Ross Schunk

Personal information
- Full name: Ross Schunk
- Date of birth: April 28, 1986 (age 39)
- Place of birth: Portland, Oregon, United States
- Height: 6 ft 2 in (1.88 m)
- Position: Forward

Youth career
- 2005–2008: Redlands Bulldogs

Senior career*
- Years: Team / Apps / (Gls)
- 2007–2008: Los Angeles Legends / 27 / (15)
- 2009–2010: Colorado Rapids / 3 / (0)
- 2009: → Real Maryland Monarchs (loan) / 1 / (0)

= Ross Schunk =

American soccer player (born 1986)

Ross Schunk (born April 28, 1986, in Portland, Oregon) is an American former soccer player who played as a forward.

==Career==

===College and amateur===
Schunk attended Woodrow Wilson High School, where he acquired his skills under the training of Don Juan Mercado. At a young age, Ross was known for his outstanding crossbar and soccer-tennis skills. Although widely speculated, it's known by many living in southwest Portland, Schunk developed his skills from the founding members of Gabe Academy (Don Juan Mercado and Shiloh were two of the founding fathers, among others). Ross would spend summers in Gabriel Park getting hustled by Shiloh. Many credit this with his playful spirit and love for the game, because the games were always just that: fun. No collecting ever took place.

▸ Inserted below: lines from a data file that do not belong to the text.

import Mathlib
import Summits.KontsevichZagierPeriods.Zeta5Search.VCarrierAggregate
import Summits.KontsevichZagierPeriods.Zeta5Search.DenomLaw.FlagRayPath
import Summits.KontsevichZagierPeriods.Zeta5Search.ResidueIdentityBProof
import HarnessLib

/-!
# ζ(5) search — the PATH ACCOUNTING node on the WHOLE first-period band-60 FLAG ray: the last cell `17n < p ≤ 17.5n` by the V-carrier aggregate bonus

Cell `pub-zeta5` (HONEST FRAMING: systematic search; no irrationality claim unless certified), TRACK «DENOM-LAW» D1 prover seat
(denom-prover-d1 g12, `HOME/denom-law/prover-d1/ATTEMPT-12.md` §5).  `DenomLaw/FlagRayPath` proves the typed node
`DenomLaw.PathAccountingFirstPeriod` on the flag ray `b(n) = n·(60; 25,24,22,21,19,18,16)` for every first-period prime EXCEPT the θ-cell
`17n < p ≤ 17.5n`, where the node asks `v_p(Cas_j) ≥ −5` and THEOREM LB gives `casLB = −6`: the minimum `VB = −5` is carried by the
`p − 16n` NON-TAME single-pole classes `x ∈ [16n, p)` of level type `[0,−6,1]` (neutral point, pole of order six, zero), whose conjugates
`60n − 2p − x` have the TAME type `[1,−6,0]` (`V` `p`-integral); every other class has exponent `≥ −4`.  This file closes the cell:
* §1 `c17a_data` — the class data read off the landed cover `FlagRayCellsC.cover_c17a` leaf by leaf: every class has `E ≥ −5`, the `E = −5`
  classes are exactly the carriers `[16n, p)` and their conjugates, every multipole class has `E ≥ −4`;
* §2 the carriers' units satisfy `Σ_{x ∈ [16n,p)} ĝ_x ≡ 0 (mod p)` — the mod-`p` MOMENT LEMMA (`gHatMoments_holds`, depth `N = 5`, degree range
  `4p ≤ 2d + 3 = 70n + 3`, i.e. EXACTLY `p ≤ 17.5n`) gives `Σ_{E = −5} ĝ ≡ 0`, and the conjugation `ĝ_x̄ ≡ (−1)^{E+1} ĝ_x = ĝ_x` (`E = −5` odd) halves it —
  so by `VCarrierAggregate.padicNorm_coeffV_le_of_carriers` the carriers' first `V`-digits `ĝ_x·v̂([0,−6,1])` cancel IN AGGREGATE:
  **`v_p(V(b(n))) ≥ −4 = VB + 1`**, and the same for `b(n) + e_j` (a carrier hit by the shift becomes tame or gains a unit; the unhit ones keep
  their type, `isType_shift_of_classExp_eq`; degree range `4p ≤ 70n + 1`);
* §3 `cas_ge_c17a_five`: `v_p(Cas_j(b(n))) ≥ −4 + rowMin = −5` for every `j` (`cas_val_ge_of_coeffV`, row constant `−1 = 3 + (−4)`), hence the
  node's value on the cell (`⌊d/p⌋ = 2`, `N_p = 12`, `C⋆ ≤ 10`), and **`pathAccountingFirstPeriod_on_flag_all`: the node
  `DenomLaw.PathAccountingFirstPeriod` with `b := b(n)`, binders VERBATIM, for EVERY `n ≥ 1` and EVERY first-period prime** (with `FlagRayPath`).
Support theorems (the node is `∀ b` and stays OPEN).  MODEL/structure-side valuation bookkeeping of the cell's own rationals; nothing about ζ(5);
no γ; records in print UNMOVED.
-/

open Finset

namespace Summit.KontsevichZagierPeriods.Zeta5Search.StairFLAG

open Summit.KontsevichZagierPeriods.Zeta5Search.ClusterValuation
open Summit.KontsevichZagierPeriods.Zeta5Search.ClusterValuation.VCarrier
open Summit.KontsevichZagierPeriods.Zeta5Search.CasoratianValuation (InPolytope shift casoratian pairFloors refund)
open Summit.KontsevichZagierPeriods.Zeta5Search.DenomLaw (cStar FirstPeriod Sorted7)
open Summit.KontsevichZagierPeriods.Zeta5Search.WedgeDictionary (dOf coeffV)
open Summit.KontsevichZagierPeriods.Zeta5Search.BigPrime (shift_zero dOf_shift)
open Summit.KontsevichZagierPeriods.Zeta5Search.ClassTypeCover
open Summit.KontsevichZagierPeriods.Zeta5Search.StaircaseCells
open Summit.KontsevichZagierPeriods.Zeta5Search.CellA (classExp_le_classNu)

variable {n p x : ℕ} [hp : Fact p.Prime]

/-! ## §1 Class data of the cell `34n < 2p ≤ 35n` (from the landed cover `cover_c17a`, leaf by leaf) -/

/-- Leaf transfer: the three facts about a typed class are decidable facts about its type. -/
theorem c17a_aux {T : List ℤ} {cen : Bool} (h : IsType (bRay [60, 25, 24, 22, 21, 19, 18, 16] n) p x T cen)
    (h1 : ∀ odd, -5 ≤ expL odd T cen)
    (h2 : ∀ odd, expL odd T cen = -5 → (16 * n ≤ x ∨ (60 * n < x + 3 * p ∧ x + 2 * p ≤ 44 * n)))
    (h3 : ∀ odd, 2 ≤ polesL T → -4 ≤ expL odd T cen) :
    -5 ≤ classExp (bRay [60, 25, 24, 22, 21, 19, 18, 16] n) p x ∧
    (classExp (bRay [60, 25, 24, 22, 21, 19, 18, 16] n) p x = -5 → (16 * n ≤ x ∨ (60 * n < x + 3 * p ∧ x + 2 * p ≤ 44 * n))) ∧
    (2 ≤ classPoleCount (bRay [60, 25, 24, 22, 21, 19, 18, 16] n) p x → -4 ≤ classExp (bRay [60, 25, 24, 22, 21, 19, 18, 16] n) p x) := by
  rw [h.classExp_eq, h.classPoleCount_eq]
  exact ⟨h1 _, h2 _, h3 _⟩

/-- **Class data of the cell** (all `x < p`): `E_x ≥ −5`; `E_x = −5` only on the carriers `16n ≤ x` (type `[0,−6,1]`) and their conjugates
`60n < x + 3p ∧ x + 2p ≤ 44n` (type `[1,−6,0]`); multipole classes have `E_x ≥ −4`.  (The decision tree of `cover_c17a`.) -/
theorem c17a_data (hA : 34 * n < 2 * p) (hB : 2 * p ≤ 35 * n) (hp2 : p % 2 = 1) (hx : x < p) :
    -5 ≤ classExp (bRay [60, 25, 24, 22, 21, 19, 18, 16] n) p x ∧
    (classExp (bRay [60, 25, 24, 22, 21, 19, 18, 16] n) p x = -5 → (16 * n ≤ x ∨ (60 * n < x + 3 * p ∧ x + 2 * p ≤ 44 * n))) ∧
    (2 ≤ classPoleCount (bRay [60, 25, 24, 22, 21, 19, 18, 16] n) p x → -4 ≤ classExp (bRay [60, 25, 24, 22, 21, 19, 18, 16] n) p x) := by

  by_cases g : x + 3 * p ≤ 60 * n
  · by_cases g : x + p < 18 * n
    · by_cases g : x + 2 * p ≤ 35 * n
      · exact c17a_aux (iv_c17a_0 hA hB hx (by omega) (by omega) (by omega) (by omega) (by omega) (by omega) (by omega)) (fun odd => by cases odd <;> decide) (fun odd h => absurd h (by cases odd <;> decide)) (fun odd => by cases odd <;> decide)
      exact c17a_aux (iv_c17a_1 hA hB hx (by omega) (by omega) (by omega) (by omega) (by omega) (by omega) (by omega)) (fun odd => by cases odd <;> decide) (fun odd h => absurd h (by cases odd <;> decide)) (fun odd => by cases odd <;> decide)
    by_cases g : x + p < 19 * n
    · by_cases g : x + 2 * p ≤ 36 * n
      · exact c17a_aux (iv_c17a_2 hA hB hx (by omega) (by omega) (by omega) (by omega) (by omega) (by omega) (by omega)) (fun odd => by cases odd <;> decide) (fun odd h => absurd h (by cases odd <;> decide)) (fun odd => by cases odd <;> decide)
      exact c17a_aux (iv_c17a_3 hA hB hx (by omega) (by omega) (by omega) (by omega) (by omega) (by omega) (by omega)) (fun odd => by cases odd <;> decide) (fun odd h => absurd h (by cases odd <;> decide)) (fun odd => by cases odd <;> decide)
    by_cases g : x + p < 21 * n
    · by_cases g : x + 2 * p ≤ 38 * n
      · exact c17a_aux (iv_c17a_4 hA hB hx (by omega) (by omega) (by omega) (by omega) (by omega) (by omega) (by omega)) (fun odd => by cases odd <;> decide) (fun odd h => absurd h (by cases odd <;> decide)) (fun odd => by cases odd <;> decide)
      exact c17a_aux (iv_c17a_5 hA hB hx (by omega) (by omega) (by omega) (by omega) (by omega) (by omega) (by omega)) (fun odd => by cases odd <;> decide) (fun odd h => absurd h (by cases odd <;> decide)) (fun odd => by cases odd <;> decide)
    by_cases g : x + p < 22 * n
    · by_cases g : x + 2 * p ≤ 39 * n
      · exact c17a_aux (iv_c17a_6 hA hB hx (by omega) (by omega) (by omega) (by omega) (by omega) (by omega) (by omega)) (fun odd => by cases odd <;> decide) (fun odd h => absurd h (by cases odd <;> decide)) (fun odd => by cases odd <;> decide)
      exact c17a_aux (iv_c17a_7 hA hB hx (by omega) (by omega) (by omega) (by omega) (by omega) (by omega) (by omega)) (fun odd => by cases odd <;> decide) (fun odd h => absurd h (by cases odd <;> decide)) (fun odd => by cases odd <;> decide)
    by_cases g : x + p < 24 * n
    · by_cases g : x + 2 * p ≤ 41 * n
      · exact c17a_aux (iv_c17a_8 hA hB hx (by omega) (by omega) (by omega) (by omega) (by omega) (by omega) (by omega)) (fun odd => by cases odd <;> decide) (fun odd h => absurd h (by cases odd <;> decide)) (fun odd => by cases odd <;> decide)
      exact c17a_aux (iv_c17a_9 hA hB hx (by omega) (by omega) (by omega) (by omega) (by omega) (by omega) (by omega)) (fun odd => by cases odd <;> decide) (fun odd h => absurd h (by cases odd <;> decide)) (fun odd => by cases odd <;> decide)
    by_cases g : x + p < 25 * n
    · by_cases g : x + 2 * p ≤ 42 * n
      · exact c17a_aux (iv_c17a_10 hA hB hx (by omega) (by omega) (by omega) (by omega) (by omega) (by omega) (by omega)) (fun odd => by cases odd <;> decide) (fun odd h => absurd h (by cases odd <;> decide)) (fun odd => by cases odd <;> decide)
      exact c17a_aux (iv_c17a_11 hA hB hx (by omega) (by omega) (by omega) (by omega) (by omega) (by omega) (by omega)) (fun odd => by cases odd <;> decide) (fun odd h => absurd h (by cases odd <;> decide)) (fun odd => by cases odd <;> decide)
    exact c17a_aux (iv_c17a_12 hA hB hx (by omega) (by omega) (by omega) (by omega) (by omega) (by omega) (by omega)) (fun odd => by cases odd <;> decide) (fun odd h => absurd h (by cases odd <;> decide)) (fun odd => by cases odd <;> decide)
  by_cases g : x < 16 * n
  · by_cases g : x + 2 * p ≤ 44 * n
    · exact c17a_aux (iv_c17a_13 hA hB hx (by omega) (by omega) (by omega) (by omega) (by omega) (by omega)) (fun odd => by cases odd <;> decide) (fun _ _ => Or.inr ⟨by omega, by omega⟩) (fun odd => by cases odd <;> decide)
    by_cases g : 2 * x + 2 * p = 60 * n
    · exact c17a_aux (iv_c17a_14 hA hB hx (by omega) (by omega) (by omega) (by omega) (by omega) (by omega)) (fun odd => by cases odd <;> decide) (fun odd h => absurd h (by cases odd <;> decide)) (fun odd => by cases odd <;> decide)
    exact c17a_aux (iv_c17a_15 hA hB hx (by omega) (by omega) (by omega) (by omega) (by omega) (by omega)) (fun odd => by cases odd <;> decide) (fun odd h => absurd h (by cases odd <;> decide)) (fun odd => by cases odd <;> decide)
  exact c17a_aux (iv_c17a_16 hA hB hx (by omega) (by omega) (by omega) (by omega) (by omega) (by omega)) (fun odd => by cases odd <;> decide) (fun _ _ => Or.inl (by omega)) (fun odd => by cases odd <;> decide)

He played college soccer at the University of Redlands from 2005 to 2008. He led his team in goals, assists and points in his junior year in 2007, and was named to the All-Far West Third-Team, the All-West First-Team, the All-SCIAC First Team, and was a Second-Team All-American. He finished his college career as a two-time Southern California Intercollegiate Athletic Conference Player of the Year, and with 126 points, making him Redlands' all-time career points leader.

Schunk also played for the Los Angeles Legends in the USL Premier Development League where he was a prolific goalscorer, netting 15 times in 27 games during his two years with the team.

===Professional===
Schunk was the only NCAA Division III player invited to the 2009 MLS combine; he was drafted in the fourth round (47th overall) of the 2009 MLS SuperDraft by Colorado Rapids, and signed a professional contract on March 13, 2009.

He made his professional debut on April 7, 2009, in the Lamar Hunt U.S. Open Cup against Los Angeles Galaxy. He made his MLS debut on June 6, 2009, as a late substitute in a game against Real Salt Lake.

Schunk was also briefly sent on loan to USL Second Division club Real Maryland Monarchs in May 2009.

Schunk was waived by Colorado on 24 November 2010.